Thom opened the door and gave Kha a strange look. “Fair.”
19
TO THOM’S HORROR, MA INVITED Kha over to dinner, which he accepted after a short stop next door to get permission from his grandparents. And then to Thom’s surprise, dinner wasn’t as terrible as she’d thought it would be.
“Thom won the soccer game today,” Kha announced, and Ma clapped. “How come you didn’t watch the game?” he said.
“That mean coach kick me out, said I’m not allowed anymore. Sometimes, I still sneak in, but then I have to be verrrry quiet or they kick me out again. I wanted to be there today, but I had to teach a course at the library, so I couldn’t come.” She leaned over to plant a kiss on the top of Thom’s head. “Good job, cưng!” Thom was pleased—Ma rarely hugged, much less kissed—but she was also embarrassed at the way Kha smiled at them. “See,” Ma said. “I told you soccer would get better.”

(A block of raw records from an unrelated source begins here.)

import Literature.Computability.Complexity.GnpSprinkling
import Literature.Computability.Complexity.GnpHarris
import HarnessLib

/-!
# The `k`-clique count of `G(n,p)` at the threshold is non-degenerate

For `p ∈ Θ(n^{-2/(k-1)})` the number `ω_k` of `k`-cliques of `G(n,p)` is asymptotically Poisson
with mean bounded away from `0` and `∞` (Bollobás; Janson–Łuczak–Ruciński, Thm. 3.19), so that
`Pr[ω_k = 0]` and `Pr[ω_k = 1]` stay bounded away from `0`. Rossman uses exactly these two
consequences in the proof of Theorem 2 of [Rossman2010] (Appendix B, proof of Lemma 17, p. 14:
"`Pr[ω_k(G) = 0] ⩾ Ω(1)` (since `p` is a threshold function)" and, through Lemma 23, conditioning
on `{ω_k(G) = 1}`). This file PROVES them — without the Poisson limit — from Harris' inequality
(`GnpHarris.lean`) and first moments, in the finite-sum model of `G(n,p)`
(`gnpWeight`/`gnpProb`/`cliqueCount` of `Rossman2008.lean`, `RossmanMonotoneClique.lean`):

* `exp_le_gnpProb_cliqueFree` — `Pr[ω_k = 0] ≥ ∏_A (1 - p^{C(k,2)}) ≥ exp(-2 C(n,k) p^{C(k,2)})`;
* `gnpProb_cliqueCount_eq_one_eq_sum`, `le_gnpProb_uniqueClique`, `le_gnpProb_cliqueCount_eq_one`
  — `Pr[ω_k = 1] = Σ_A Pr[K_A ⊆ G, no other k-clique] ≥ C(n,k) p^{C(k,2)} exp(-2 M)` whenever
  `Σ_{B ≠ A} p^{|E(K_B) ∖ E(K_A)|} ≤ M` (planting identity + Harris);
* `sum_erase_pow_inter_le` — at `p ≤ b n^{-2/(k-1)}` that sum is `≤ k 2^k b^{C(k,2)}`
  (the overlap computation `n^{k-j} p^{C(k,2)-C(j,2)} ≤ O(1)`, cf. App. B, proof of Lemma 23 (a));
* `eventually_le_gnpProb_cliqueFree`, `eventually_le_gnpProb_cliqueCount_eq_one` — the eventual
  forms for a density sequence squeezed between `a n^{-2/(k-1)}` and `b n^{-2/(k-1)}`;
* `tendsto_choose_mul_pow_sub_pow` — `C(n,k) (q^{C(k,2)} - p^{C(k,2)}) → 0` when
  `p ≤ q ≤ p (1 + o(1))` at the threshold (the sprinkling error of `GnpSprinkling.lean`).

## References

* [Rossman2010] B. Rossman, The monotone complexity of k-clique on random graphs, FOCS 2010 /
  SIAM J. Comput. 43 (2014), Appendix B.
* S. Janson, T. Łuczak, A. Ruciński, Random Graphs (2000), Thm. 3.19 (Poisson limit at the
  threshold for strictly balanced graphs) — the classical statement these bounds replace.
-/

noncomputable section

“Ma,” Thom whispered, ducking so her hair hid her face.
“Wait, Coach Pendergrass banned you from the games? Forever? That’s kind of harsh,” Kha said.
“I scold one girl.” Ma held up her index finger. “One time.”
“She screamed at her,” Thom said. “For like ten whole minutes.”
Ma shook her head, but Thom leaned closer to Kha. “People were too shocked to stop her until the girl started bawling.”
No wonder Bethany, Sarah, and the team didn’t like her. Maybe they were just terrified of Ma.
“Was it someone on your team?” Kha asked.
“No, it was someone from Cocopa Middle, but the girl hates me, and Coach said she won’t put me in the game when we play against them again.” Not that Coach put her in the game much to begin with.
“One time,” Ma repeated, shaking her head.